● **What is required**
Please reproduce exactly the lines that begin the listing below, up to and including the line where "the proof is" occurs.

● **Dataset entries**

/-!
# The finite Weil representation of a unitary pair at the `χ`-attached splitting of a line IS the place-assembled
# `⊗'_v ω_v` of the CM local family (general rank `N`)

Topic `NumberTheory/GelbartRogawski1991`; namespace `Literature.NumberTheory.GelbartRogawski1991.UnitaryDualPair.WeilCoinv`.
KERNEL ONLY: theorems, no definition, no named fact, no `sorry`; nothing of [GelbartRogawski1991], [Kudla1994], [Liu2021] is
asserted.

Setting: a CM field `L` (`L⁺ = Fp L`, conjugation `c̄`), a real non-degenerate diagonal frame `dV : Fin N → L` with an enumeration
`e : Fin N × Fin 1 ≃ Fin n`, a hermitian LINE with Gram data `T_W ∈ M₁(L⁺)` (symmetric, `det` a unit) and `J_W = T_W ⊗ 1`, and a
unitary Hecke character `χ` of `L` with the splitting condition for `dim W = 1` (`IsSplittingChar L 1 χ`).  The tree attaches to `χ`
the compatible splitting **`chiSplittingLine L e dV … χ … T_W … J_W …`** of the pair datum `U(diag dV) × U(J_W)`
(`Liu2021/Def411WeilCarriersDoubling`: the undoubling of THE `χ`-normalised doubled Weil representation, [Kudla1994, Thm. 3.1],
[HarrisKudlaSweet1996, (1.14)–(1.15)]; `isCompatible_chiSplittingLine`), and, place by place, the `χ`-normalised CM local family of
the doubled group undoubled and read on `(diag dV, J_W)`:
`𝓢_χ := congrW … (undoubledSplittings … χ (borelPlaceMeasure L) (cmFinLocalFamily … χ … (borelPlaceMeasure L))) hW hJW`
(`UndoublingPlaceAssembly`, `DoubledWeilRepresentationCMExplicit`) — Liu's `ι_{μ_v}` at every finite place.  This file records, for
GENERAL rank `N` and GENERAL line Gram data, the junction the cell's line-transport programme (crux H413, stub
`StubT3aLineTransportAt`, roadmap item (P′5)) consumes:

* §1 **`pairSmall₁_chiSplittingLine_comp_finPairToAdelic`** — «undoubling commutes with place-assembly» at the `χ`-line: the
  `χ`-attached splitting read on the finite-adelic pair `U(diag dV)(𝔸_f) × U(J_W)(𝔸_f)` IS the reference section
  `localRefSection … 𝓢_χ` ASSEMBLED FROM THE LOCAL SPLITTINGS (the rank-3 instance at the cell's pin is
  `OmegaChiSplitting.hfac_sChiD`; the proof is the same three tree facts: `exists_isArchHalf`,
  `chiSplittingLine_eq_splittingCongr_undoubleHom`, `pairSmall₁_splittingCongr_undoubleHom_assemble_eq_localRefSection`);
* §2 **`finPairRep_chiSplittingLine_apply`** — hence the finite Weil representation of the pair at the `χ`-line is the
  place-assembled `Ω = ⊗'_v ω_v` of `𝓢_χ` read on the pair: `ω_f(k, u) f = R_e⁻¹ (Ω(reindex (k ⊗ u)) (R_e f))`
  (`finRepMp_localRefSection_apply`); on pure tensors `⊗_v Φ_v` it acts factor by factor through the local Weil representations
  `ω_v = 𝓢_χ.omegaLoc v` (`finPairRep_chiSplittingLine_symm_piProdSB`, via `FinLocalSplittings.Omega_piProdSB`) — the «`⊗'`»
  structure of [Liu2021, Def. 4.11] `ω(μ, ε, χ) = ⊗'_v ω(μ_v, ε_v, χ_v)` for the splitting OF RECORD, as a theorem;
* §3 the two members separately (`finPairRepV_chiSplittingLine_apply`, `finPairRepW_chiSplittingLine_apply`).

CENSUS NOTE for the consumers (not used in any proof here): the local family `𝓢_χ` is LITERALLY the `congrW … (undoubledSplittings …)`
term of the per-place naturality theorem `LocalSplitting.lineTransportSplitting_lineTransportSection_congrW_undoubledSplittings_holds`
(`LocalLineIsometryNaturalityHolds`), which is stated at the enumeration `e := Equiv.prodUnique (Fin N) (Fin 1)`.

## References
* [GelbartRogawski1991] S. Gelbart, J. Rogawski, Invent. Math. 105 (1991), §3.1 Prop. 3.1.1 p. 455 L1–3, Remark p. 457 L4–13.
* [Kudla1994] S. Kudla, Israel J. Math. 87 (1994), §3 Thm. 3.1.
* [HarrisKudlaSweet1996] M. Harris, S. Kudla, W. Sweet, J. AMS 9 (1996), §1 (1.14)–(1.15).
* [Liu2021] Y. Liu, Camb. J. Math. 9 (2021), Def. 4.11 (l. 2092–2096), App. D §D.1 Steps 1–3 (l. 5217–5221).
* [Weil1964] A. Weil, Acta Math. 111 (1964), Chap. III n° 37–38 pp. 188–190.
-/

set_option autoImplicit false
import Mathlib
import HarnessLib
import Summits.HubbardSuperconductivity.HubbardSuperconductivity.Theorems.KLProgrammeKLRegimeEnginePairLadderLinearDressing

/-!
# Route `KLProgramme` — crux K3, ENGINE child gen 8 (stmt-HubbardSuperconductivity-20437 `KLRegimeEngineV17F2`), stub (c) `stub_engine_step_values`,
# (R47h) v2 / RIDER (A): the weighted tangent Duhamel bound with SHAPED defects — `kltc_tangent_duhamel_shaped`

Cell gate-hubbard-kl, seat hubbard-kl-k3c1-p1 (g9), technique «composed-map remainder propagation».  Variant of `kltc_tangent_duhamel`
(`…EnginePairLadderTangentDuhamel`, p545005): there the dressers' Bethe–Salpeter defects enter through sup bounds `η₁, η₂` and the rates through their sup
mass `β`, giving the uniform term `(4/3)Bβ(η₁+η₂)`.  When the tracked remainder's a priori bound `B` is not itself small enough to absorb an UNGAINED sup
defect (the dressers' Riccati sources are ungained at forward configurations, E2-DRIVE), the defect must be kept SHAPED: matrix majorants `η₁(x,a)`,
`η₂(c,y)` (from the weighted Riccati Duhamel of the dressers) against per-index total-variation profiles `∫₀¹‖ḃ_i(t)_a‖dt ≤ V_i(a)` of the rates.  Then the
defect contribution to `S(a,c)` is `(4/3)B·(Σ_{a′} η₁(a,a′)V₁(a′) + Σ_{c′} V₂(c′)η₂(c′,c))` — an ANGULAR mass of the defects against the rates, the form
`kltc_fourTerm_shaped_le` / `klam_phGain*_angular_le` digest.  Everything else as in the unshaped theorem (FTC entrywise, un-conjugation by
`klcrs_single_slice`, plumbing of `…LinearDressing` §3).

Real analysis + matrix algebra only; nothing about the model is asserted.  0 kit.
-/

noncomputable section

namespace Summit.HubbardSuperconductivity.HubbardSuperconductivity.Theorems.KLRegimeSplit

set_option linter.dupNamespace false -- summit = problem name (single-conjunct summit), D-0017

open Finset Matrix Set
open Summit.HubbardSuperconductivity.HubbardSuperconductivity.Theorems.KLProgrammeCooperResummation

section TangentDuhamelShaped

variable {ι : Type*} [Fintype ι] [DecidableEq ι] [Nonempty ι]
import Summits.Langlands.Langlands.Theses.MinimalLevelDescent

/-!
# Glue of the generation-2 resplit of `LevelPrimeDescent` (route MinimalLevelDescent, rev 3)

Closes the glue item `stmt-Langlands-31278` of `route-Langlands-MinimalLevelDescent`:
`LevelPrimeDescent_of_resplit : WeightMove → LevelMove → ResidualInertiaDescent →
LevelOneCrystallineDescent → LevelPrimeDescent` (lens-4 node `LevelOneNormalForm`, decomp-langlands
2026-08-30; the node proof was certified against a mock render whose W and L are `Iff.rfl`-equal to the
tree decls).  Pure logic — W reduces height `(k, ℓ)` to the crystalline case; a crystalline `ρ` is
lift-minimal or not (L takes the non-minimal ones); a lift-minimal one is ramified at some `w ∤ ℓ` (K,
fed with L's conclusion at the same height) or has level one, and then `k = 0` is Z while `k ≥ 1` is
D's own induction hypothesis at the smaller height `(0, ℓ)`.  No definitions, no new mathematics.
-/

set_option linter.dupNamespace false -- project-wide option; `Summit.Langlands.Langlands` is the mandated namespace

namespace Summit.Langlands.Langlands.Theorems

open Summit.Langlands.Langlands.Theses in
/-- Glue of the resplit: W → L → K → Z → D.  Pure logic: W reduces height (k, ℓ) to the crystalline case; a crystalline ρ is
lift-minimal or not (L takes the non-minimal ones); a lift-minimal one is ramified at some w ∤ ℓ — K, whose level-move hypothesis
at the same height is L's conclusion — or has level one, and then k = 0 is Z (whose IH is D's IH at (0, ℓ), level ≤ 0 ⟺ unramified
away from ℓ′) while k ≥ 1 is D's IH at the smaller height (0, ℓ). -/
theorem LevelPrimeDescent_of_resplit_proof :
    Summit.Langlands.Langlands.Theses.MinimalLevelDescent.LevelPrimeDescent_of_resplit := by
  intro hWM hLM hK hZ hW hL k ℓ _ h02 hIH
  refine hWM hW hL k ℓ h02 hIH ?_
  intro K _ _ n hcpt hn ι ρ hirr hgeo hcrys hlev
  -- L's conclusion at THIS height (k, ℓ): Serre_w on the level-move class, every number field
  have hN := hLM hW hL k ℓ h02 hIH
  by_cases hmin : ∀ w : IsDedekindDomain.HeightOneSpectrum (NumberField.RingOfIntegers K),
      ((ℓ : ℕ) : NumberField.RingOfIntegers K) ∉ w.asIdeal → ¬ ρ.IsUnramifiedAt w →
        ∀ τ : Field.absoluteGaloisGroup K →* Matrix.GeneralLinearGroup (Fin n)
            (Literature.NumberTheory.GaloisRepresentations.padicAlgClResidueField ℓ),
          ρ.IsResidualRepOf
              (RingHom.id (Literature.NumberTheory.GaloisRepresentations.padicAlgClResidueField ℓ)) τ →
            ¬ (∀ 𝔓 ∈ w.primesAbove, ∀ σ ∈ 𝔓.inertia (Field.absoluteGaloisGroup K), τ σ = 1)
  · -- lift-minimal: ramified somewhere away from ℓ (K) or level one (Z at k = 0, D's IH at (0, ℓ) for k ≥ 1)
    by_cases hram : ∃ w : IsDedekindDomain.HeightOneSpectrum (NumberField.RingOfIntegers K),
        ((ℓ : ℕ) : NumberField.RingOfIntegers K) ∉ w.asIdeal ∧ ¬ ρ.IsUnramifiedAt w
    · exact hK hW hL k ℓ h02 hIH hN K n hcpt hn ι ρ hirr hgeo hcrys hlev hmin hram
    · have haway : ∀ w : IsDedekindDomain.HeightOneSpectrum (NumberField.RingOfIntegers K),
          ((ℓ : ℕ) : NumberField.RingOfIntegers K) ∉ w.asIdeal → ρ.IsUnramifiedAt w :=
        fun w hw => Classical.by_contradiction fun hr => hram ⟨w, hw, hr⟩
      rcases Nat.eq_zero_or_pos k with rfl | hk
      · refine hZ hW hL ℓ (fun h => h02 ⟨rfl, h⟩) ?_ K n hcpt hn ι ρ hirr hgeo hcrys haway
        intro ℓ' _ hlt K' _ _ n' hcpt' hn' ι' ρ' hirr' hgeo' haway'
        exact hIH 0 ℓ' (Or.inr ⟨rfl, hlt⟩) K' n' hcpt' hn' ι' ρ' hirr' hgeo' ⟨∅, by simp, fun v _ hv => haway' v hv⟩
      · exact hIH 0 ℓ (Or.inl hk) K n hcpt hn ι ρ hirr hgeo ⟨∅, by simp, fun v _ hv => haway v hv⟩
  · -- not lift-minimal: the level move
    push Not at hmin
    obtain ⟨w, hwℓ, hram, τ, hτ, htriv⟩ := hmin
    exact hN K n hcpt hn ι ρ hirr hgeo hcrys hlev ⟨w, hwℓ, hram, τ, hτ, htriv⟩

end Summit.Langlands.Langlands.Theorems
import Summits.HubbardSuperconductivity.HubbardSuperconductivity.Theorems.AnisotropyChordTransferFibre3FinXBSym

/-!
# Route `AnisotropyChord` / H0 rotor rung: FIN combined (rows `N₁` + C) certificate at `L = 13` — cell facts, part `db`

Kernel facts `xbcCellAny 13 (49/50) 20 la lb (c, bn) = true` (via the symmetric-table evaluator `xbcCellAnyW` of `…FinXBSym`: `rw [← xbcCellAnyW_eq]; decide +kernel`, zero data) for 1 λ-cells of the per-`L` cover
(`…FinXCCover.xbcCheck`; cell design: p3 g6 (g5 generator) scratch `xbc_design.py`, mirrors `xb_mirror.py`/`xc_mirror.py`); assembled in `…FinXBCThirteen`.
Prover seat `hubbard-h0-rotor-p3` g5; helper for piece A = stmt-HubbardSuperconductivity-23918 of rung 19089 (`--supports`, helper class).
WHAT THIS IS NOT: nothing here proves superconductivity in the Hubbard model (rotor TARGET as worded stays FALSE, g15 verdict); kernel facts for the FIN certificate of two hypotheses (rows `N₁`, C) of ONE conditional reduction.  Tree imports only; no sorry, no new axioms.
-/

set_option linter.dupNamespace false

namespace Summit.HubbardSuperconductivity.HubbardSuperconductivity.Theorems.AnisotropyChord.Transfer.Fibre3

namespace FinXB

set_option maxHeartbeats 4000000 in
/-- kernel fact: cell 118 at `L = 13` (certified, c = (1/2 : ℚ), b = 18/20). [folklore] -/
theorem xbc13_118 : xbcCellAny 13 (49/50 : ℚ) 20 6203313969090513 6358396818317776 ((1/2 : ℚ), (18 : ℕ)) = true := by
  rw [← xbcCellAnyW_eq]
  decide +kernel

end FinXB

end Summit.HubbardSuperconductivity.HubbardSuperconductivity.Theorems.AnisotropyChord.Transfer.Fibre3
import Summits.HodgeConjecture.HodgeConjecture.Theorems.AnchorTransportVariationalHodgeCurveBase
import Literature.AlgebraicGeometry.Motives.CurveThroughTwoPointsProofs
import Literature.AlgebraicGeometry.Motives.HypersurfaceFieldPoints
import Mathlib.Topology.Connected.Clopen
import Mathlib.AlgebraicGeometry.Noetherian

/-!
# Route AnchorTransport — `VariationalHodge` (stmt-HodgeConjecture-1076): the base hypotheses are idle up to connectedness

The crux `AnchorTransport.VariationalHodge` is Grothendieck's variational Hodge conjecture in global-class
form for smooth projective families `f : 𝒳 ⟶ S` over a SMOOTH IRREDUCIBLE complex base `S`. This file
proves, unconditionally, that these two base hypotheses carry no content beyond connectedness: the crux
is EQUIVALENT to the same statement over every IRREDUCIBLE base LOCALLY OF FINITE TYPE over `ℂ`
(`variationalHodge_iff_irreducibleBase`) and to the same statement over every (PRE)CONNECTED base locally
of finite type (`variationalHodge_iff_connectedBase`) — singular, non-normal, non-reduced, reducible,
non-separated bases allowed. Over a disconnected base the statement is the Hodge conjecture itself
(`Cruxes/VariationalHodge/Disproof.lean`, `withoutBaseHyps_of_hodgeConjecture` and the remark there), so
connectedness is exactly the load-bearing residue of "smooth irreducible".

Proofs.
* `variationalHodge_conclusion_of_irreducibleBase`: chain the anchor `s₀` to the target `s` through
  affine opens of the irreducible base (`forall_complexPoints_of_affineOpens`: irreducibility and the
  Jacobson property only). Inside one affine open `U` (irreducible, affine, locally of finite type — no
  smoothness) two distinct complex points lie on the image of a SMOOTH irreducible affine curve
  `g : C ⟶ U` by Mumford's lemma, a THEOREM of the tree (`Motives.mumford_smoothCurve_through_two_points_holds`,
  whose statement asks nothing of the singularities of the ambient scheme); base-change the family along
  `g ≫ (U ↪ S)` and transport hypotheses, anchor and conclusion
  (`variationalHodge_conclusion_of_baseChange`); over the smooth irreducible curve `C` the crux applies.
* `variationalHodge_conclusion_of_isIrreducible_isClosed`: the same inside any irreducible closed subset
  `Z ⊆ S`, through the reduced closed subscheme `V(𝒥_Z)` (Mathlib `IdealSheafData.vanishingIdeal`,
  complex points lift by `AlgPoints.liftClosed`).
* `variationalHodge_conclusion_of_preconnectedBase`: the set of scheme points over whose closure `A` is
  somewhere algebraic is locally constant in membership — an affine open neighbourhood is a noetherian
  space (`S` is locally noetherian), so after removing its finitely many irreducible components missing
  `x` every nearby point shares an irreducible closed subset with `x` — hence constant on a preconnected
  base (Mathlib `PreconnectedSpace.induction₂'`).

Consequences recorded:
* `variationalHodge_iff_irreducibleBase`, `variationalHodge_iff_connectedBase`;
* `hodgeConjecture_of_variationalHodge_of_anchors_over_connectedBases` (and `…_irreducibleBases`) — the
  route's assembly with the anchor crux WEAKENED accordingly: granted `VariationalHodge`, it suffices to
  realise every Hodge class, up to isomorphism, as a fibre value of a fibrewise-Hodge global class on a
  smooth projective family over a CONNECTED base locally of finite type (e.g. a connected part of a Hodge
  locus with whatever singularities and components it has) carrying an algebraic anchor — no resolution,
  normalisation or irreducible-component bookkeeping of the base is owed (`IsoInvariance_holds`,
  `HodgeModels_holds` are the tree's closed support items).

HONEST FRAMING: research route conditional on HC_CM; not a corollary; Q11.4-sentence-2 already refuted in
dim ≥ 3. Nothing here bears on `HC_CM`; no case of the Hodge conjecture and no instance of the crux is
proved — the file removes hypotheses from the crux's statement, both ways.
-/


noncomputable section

● **Exercise solution**
/-!
# The finite Weil representation of a unitary pair at the `χ`-attached splitting of a line IS the place-assembled
# `⊗'_v ω_v` of the CM local family (general rank `N`)

Topic `NumberTheory/GelbartRogawski1991`; namespace `Literature.NumberTheory.GelbartRogawski1991.UnitaryDualPair.WeilCoinv`.
KERNEL ONLY: theorems, no definition, no named fact, no `sorry`; nothing of [GelbartRogawski1991], [Kudla1994], [Liu2021] is
asserted.

Setting: a CM field `L` (`L⁺ = Fp L`, conjugation `c̄`), a real non-degenerate diagonal frame `dV : Fin N → L` with an enumeration
`e : Fin N × Fin 1 ≃ Fin n`, a hermitian LINE with Gram data `T_W ∈ M₁(L⁺)` (symmetric, `det` a unit) and `J_W = T_W ⊗ 1`, and a
unitary Hecke character `χ` of `L` with the splitting condition for `dim W = 1` (`IsSplittingChar L 1 χ`).  The tree attaches to `χ`
the compatible splitting **`chiSplittingLine L e dV … χ … T_W … J_W …`** of the pair datum `U(diag dV) × U(J_W)`
(`Liu2021/Def411WeilCarriersDoubling`: the undoubling of THE `χ`-normalised doubled Weil representation, [Kudla1994, Thm. 3.1],
[HarrisKudlaSweet1996, (1.14)–(1.15)]; `isCompatible_chiSplittingLine`), and, place by place, the `χ`-normalised CM local family of
the doubled group undoubled and read on `(diag dV, J_W)`:
`𝓢_χ := congrW … (undoubledSplittings … χ (borelPlaceMeasure L) (cmFinLocalFamily … χ … (borelPlaceMeasure L))) hW hJW`
(`UndoublingPlaceAssembly`, `DoubledWeilRepresentationCMExplicit`) — Liu's `ι_{μ_v}` at every finite place.  This file records, for
GENERAL rank `N` and GENERAL line Gram data, the junction the cell's line-transport programme (crux H413, stub
`StubT3aLineTransportAt`, roadmap item (P′5)) consumes:

* §1 **`pairSmall₁_chiSplittingLine_comp_finPairToAdelic`** — «undoubling commutes with place-assembly» at the `χ`-line: the
  `χ`-attached splitting read on the finite-adelic pair `U(diag dV)(𝔸_f) × U(J_W)(𝔸_f)` IS the reference section
  `localRefSection … 𝓢_χ` ASSEMBLED FROM THE LOCAL SPLITTINGS (the rank-3 instance at the cell's pin is
  `OmegaChiSplitting.hfac_sChiD`; the proof is the same three tree facts: `exists_isArchHalf`,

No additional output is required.